## Work to complete
There is one span to output from the data below: the lines starting at the line with "(hZU : Z ≤ U)" and ending at the line with "Dvd.intro _ (Subgroup.relIndex_mul_relIndex". Output it exactly, ends included, nothing more.

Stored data
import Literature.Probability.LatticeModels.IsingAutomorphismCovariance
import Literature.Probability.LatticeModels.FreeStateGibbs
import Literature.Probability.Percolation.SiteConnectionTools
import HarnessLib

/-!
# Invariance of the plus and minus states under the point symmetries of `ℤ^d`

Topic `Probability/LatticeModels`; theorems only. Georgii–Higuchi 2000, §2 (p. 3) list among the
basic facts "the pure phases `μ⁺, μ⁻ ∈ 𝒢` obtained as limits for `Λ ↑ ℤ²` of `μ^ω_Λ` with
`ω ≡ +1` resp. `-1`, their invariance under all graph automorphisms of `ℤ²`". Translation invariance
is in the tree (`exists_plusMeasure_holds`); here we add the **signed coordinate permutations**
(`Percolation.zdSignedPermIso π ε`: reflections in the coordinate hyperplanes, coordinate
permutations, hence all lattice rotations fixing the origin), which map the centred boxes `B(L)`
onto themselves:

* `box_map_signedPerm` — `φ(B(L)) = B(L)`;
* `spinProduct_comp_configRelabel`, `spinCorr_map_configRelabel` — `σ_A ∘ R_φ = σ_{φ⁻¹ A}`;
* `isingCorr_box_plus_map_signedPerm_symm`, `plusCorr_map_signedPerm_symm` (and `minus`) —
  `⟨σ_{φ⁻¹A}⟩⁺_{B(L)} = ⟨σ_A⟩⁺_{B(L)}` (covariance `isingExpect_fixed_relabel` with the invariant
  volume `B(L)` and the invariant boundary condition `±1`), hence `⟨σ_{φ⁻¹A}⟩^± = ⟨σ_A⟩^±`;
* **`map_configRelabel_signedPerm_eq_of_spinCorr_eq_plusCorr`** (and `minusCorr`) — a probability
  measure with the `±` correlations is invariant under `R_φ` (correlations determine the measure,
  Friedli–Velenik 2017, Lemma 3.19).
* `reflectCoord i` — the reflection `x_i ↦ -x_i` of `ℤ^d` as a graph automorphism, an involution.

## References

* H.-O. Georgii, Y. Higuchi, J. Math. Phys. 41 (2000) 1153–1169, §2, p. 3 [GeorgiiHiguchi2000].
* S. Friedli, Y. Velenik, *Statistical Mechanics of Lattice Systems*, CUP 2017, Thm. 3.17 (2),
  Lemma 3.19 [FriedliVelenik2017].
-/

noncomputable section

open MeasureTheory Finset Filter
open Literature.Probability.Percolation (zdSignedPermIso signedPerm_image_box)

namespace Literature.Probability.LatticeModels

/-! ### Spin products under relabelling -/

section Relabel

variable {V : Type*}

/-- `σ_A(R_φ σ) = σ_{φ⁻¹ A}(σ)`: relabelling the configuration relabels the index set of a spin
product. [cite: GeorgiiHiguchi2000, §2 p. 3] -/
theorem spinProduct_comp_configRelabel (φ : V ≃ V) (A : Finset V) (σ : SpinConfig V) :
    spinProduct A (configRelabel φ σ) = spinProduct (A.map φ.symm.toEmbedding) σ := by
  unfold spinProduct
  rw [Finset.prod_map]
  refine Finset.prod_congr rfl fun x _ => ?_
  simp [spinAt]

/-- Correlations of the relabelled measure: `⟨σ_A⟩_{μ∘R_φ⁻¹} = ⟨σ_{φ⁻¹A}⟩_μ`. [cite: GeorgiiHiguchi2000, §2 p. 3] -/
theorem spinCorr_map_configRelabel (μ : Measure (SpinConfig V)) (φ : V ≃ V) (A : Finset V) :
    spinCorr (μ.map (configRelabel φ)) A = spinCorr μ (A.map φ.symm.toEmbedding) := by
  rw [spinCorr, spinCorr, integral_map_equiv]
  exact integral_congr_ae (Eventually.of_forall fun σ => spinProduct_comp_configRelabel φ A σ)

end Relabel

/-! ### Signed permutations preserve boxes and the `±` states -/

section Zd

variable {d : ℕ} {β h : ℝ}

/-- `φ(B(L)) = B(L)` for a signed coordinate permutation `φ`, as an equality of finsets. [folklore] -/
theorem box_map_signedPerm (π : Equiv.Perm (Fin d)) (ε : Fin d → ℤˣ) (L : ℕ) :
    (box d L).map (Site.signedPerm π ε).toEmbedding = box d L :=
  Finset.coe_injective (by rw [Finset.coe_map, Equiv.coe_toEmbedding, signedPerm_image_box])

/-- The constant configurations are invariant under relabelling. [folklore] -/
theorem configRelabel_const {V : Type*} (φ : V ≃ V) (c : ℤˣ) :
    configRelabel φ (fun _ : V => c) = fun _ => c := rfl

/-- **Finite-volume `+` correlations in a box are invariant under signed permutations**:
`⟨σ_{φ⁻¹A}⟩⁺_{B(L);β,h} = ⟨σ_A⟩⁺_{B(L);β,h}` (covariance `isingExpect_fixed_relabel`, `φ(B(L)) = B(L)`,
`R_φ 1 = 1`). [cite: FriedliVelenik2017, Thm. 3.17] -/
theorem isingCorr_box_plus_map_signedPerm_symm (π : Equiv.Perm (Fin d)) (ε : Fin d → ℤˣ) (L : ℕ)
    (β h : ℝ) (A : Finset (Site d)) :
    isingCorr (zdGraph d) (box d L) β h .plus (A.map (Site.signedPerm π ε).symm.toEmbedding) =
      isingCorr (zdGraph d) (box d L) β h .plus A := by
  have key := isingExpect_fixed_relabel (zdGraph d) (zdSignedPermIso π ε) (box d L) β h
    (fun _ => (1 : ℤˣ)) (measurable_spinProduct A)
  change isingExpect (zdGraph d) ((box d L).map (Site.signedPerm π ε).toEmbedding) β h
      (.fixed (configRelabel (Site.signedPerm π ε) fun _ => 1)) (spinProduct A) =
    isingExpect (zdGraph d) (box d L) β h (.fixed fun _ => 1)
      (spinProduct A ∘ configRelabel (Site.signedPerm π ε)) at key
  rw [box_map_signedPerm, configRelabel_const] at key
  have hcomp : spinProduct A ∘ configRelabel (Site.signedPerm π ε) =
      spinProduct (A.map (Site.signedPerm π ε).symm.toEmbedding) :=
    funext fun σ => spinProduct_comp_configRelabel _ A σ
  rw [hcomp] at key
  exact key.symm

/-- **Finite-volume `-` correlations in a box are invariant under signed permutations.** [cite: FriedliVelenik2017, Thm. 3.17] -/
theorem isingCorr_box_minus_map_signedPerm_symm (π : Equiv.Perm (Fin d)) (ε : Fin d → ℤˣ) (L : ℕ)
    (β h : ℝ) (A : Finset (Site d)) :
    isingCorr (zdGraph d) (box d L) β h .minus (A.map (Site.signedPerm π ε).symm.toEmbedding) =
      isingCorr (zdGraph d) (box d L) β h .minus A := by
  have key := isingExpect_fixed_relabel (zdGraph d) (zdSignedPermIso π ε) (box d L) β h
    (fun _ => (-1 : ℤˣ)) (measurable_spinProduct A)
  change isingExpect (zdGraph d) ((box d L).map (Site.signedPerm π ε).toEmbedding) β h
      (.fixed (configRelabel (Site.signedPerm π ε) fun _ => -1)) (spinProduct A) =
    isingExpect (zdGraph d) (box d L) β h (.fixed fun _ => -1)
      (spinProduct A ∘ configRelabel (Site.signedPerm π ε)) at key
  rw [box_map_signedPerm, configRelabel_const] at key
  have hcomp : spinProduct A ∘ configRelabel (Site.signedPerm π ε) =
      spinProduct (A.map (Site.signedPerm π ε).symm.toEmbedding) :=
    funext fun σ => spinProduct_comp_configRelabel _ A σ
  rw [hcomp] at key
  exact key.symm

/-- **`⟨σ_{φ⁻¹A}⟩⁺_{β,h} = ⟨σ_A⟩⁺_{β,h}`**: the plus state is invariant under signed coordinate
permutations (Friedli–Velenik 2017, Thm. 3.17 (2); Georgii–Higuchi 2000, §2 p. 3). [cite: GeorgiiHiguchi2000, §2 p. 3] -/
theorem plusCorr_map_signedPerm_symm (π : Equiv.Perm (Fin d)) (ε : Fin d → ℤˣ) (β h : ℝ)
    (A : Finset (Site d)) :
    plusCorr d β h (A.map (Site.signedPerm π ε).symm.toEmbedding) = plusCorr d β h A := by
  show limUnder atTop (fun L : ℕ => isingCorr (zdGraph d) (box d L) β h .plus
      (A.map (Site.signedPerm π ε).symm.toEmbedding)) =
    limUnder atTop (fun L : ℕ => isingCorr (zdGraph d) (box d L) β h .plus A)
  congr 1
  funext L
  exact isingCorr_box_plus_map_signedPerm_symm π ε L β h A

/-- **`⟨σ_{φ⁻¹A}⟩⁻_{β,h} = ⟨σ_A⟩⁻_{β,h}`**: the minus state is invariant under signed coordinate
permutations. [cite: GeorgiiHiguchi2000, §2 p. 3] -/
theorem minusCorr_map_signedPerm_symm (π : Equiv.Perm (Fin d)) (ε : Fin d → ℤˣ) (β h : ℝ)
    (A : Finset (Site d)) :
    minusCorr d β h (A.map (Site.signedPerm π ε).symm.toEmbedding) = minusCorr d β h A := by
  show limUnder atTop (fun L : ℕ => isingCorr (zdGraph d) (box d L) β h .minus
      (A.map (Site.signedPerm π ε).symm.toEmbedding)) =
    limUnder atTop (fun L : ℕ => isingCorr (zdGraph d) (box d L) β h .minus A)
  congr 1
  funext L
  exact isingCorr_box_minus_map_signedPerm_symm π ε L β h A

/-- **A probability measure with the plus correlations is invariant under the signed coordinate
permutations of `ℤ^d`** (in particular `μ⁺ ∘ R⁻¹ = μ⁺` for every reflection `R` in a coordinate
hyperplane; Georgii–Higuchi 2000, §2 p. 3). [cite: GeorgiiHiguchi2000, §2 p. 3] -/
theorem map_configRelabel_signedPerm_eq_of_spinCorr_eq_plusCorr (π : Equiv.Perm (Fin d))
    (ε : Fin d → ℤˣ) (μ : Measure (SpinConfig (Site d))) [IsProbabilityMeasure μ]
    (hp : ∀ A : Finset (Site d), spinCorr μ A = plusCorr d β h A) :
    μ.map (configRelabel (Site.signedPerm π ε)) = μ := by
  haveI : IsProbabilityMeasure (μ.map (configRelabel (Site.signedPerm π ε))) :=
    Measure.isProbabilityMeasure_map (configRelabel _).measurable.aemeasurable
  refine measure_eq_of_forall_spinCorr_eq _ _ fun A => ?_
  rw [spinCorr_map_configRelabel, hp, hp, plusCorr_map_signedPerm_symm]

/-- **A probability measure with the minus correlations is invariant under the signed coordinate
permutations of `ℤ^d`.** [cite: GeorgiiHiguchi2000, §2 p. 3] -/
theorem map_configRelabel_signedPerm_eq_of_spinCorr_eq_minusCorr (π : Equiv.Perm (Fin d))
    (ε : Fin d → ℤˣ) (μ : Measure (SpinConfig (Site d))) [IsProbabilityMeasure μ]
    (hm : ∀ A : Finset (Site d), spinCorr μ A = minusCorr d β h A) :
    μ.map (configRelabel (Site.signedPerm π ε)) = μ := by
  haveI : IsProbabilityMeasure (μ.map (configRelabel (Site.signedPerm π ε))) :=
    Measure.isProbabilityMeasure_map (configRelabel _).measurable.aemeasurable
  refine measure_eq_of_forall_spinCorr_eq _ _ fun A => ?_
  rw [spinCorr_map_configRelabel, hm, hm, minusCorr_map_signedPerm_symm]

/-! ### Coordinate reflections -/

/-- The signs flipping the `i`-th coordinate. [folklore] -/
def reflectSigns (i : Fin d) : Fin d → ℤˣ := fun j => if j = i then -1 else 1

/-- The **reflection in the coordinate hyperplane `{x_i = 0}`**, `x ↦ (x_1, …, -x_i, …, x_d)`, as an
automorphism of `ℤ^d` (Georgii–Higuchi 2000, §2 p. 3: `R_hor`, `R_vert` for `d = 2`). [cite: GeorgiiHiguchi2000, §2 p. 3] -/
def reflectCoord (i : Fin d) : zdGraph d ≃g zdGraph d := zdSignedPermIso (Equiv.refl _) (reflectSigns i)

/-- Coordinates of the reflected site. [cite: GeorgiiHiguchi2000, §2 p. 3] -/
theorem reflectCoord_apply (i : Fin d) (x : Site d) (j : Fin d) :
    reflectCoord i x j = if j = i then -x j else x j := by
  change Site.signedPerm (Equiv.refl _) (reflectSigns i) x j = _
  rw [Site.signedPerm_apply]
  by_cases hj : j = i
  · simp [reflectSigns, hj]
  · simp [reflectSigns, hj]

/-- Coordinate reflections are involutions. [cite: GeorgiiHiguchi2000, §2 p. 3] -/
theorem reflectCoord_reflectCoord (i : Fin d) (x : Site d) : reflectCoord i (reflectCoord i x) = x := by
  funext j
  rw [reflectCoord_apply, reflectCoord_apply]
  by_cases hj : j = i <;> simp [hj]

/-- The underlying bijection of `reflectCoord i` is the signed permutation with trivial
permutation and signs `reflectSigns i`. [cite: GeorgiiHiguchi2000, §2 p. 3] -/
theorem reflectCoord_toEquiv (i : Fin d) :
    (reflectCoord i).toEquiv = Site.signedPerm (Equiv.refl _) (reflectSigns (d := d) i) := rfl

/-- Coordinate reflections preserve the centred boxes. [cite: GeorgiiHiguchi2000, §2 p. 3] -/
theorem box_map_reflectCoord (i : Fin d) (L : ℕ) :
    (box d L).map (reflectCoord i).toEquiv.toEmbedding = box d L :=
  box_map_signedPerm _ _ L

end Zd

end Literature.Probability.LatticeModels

---

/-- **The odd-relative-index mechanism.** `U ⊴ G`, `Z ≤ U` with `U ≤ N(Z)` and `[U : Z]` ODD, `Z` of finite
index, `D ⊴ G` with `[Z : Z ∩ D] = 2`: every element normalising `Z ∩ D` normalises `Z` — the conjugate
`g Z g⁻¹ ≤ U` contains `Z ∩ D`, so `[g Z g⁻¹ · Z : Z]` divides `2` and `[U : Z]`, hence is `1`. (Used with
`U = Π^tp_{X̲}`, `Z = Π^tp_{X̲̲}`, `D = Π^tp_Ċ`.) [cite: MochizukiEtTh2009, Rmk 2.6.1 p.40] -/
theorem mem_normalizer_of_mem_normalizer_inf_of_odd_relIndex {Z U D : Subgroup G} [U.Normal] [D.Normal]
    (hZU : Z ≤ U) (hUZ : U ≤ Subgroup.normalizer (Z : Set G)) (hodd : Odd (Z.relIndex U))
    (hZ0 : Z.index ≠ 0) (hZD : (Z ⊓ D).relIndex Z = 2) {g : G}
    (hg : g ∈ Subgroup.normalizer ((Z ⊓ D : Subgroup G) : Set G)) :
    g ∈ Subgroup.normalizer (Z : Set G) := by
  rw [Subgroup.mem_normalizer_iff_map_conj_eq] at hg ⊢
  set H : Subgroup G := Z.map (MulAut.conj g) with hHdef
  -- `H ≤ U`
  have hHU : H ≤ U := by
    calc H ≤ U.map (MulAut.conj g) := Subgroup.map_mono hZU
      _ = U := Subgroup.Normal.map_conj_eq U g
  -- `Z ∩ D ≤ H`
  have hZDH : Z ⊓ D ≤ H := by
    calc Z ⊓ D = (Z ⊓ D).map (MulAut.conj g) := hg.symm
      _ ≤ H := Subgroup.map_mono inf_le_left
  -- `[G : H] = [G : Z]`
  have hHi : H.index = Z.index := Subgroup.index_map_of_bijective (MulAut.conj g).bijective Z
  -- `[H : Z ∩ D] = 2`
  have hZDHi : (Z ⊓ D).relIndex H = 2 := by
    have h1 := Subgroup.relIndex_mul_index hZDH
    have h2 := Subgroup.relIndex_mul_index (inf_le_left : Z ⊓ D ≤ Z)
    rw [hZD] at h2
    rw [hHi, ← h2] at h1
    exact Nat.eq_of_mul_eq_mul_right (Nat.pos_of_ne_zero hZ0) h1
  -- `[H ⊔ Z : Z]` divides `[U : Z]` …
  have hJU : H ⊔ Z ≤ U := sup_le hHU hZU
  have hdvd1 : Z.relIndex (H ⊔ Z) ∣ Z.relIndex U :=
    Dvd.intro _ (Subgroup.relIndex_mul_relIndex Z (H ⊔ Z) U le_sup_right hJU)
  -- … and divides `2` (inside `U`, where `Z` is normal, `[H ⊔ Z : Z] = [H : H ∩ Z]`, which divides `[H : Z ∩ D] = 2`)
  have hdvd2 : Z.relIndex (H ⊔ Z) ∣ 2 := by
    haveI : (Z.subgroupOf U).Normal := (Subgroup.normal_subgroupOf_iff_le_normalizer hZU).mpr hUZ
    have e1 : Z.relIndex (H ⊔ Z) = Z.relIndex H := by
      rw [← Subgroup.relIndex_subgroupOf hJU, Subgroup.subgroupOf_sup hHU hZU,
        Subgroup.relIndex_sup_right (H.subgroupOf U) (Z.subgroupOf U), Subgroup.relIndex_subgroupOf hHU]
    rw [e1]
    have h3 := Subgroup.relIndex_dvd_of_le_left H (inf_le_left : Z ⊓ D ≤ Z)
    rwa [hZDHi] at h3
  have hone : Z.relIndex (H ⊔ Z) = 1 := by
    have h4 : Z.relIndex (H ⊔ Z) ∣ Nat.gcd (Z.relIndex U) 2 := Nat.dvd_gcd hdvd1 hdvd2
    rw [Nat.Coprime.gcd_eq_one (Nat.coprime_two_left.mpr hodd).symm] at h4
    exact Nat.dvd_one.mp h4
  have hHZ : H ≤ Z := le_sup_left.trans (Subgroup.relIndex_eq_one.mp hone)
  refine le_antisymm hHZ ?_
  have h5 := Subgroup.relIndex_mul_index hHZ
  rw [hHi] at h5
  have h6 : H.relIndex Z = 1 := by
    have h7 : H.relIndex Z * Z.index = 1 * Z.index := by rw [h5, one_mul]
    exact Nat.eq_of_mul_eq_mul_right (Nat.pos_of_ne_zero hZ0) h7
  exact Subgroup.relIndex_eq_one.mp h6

## Your response
    (hZU : Z ≤ U) (hUZ : U ≤ Subgroup.normalizer (Z : Set G)) (hodd : Odd (Z.relIndex U))
    (hZ0 : Z.index ≠ 0) (hZD : (Z ⊓ D).relIndex Z = 2) {g : G}
    (hg : g ∈ Subgroup.normalizer ((Z ⊓ D : Subgroup G) : Set G)) :
    g ∈ Subgroup.normalizer (Z : Set G) := by
  rw [Subgroup.mem_normalizer_iff_map_conj_eq] at hg ⊢
  set H : Subgroup G := Z.map (MulAut.conj g) with hHdef
  -- `H ≤ U`
  have hHU : H ≤ U := by
    calc H ≤ U.map (MulAut.conj g) := Subgroup.map_mono hZU
      _ = U := Subgroup.Normal.map_conj_eq U g
  -- `Z ∩ D ≤ H`
  have hZDH : Z ⊓ D ≤ H := by
    calc Z ⊓ D = (Z ⊓ D).map (MulAut.conj g) := hg.symm
      _ ≤ H := Subgroup.map_mono inf_le_left
  -- `[G : H] = [G : Z]`
  have hHi : H.index = Z.index := Subgroup.index_map_of_bijective (MulAut.conj g).bijective Z
  -- `[H : Z ∩ D] = 2`
  have hZDHi : (Z ⊓ D).relIndex H = 2 := by
    have h1 := Subgroup.relIndex_mul_index hZDH
    have h2 := Subgroup.relIndex_mul_index (inf_le_left : Z ⊓ D ≤ Z)
    rw [hZD] at h2
    rw [hHi, ← h2] at h1
    exact Nat.eq_of_mul_eq_mul_right (Nat.pos_of_ne_zero hZ0) h1
  -- `[H ⊔ Z : Z]` divides `[U : Z]` …
  have hJU : H ⊔ Z ≤ U := sup_le hHU hZU
  have hdvd1 : Z.relIndex (H ⊔ Z) ∣ Z.relIndex U :=
    Dvd.intro _ (Subgroup.relIndex_mul_relIndex Z (H ⊔ Z) U le_sup_right hJU)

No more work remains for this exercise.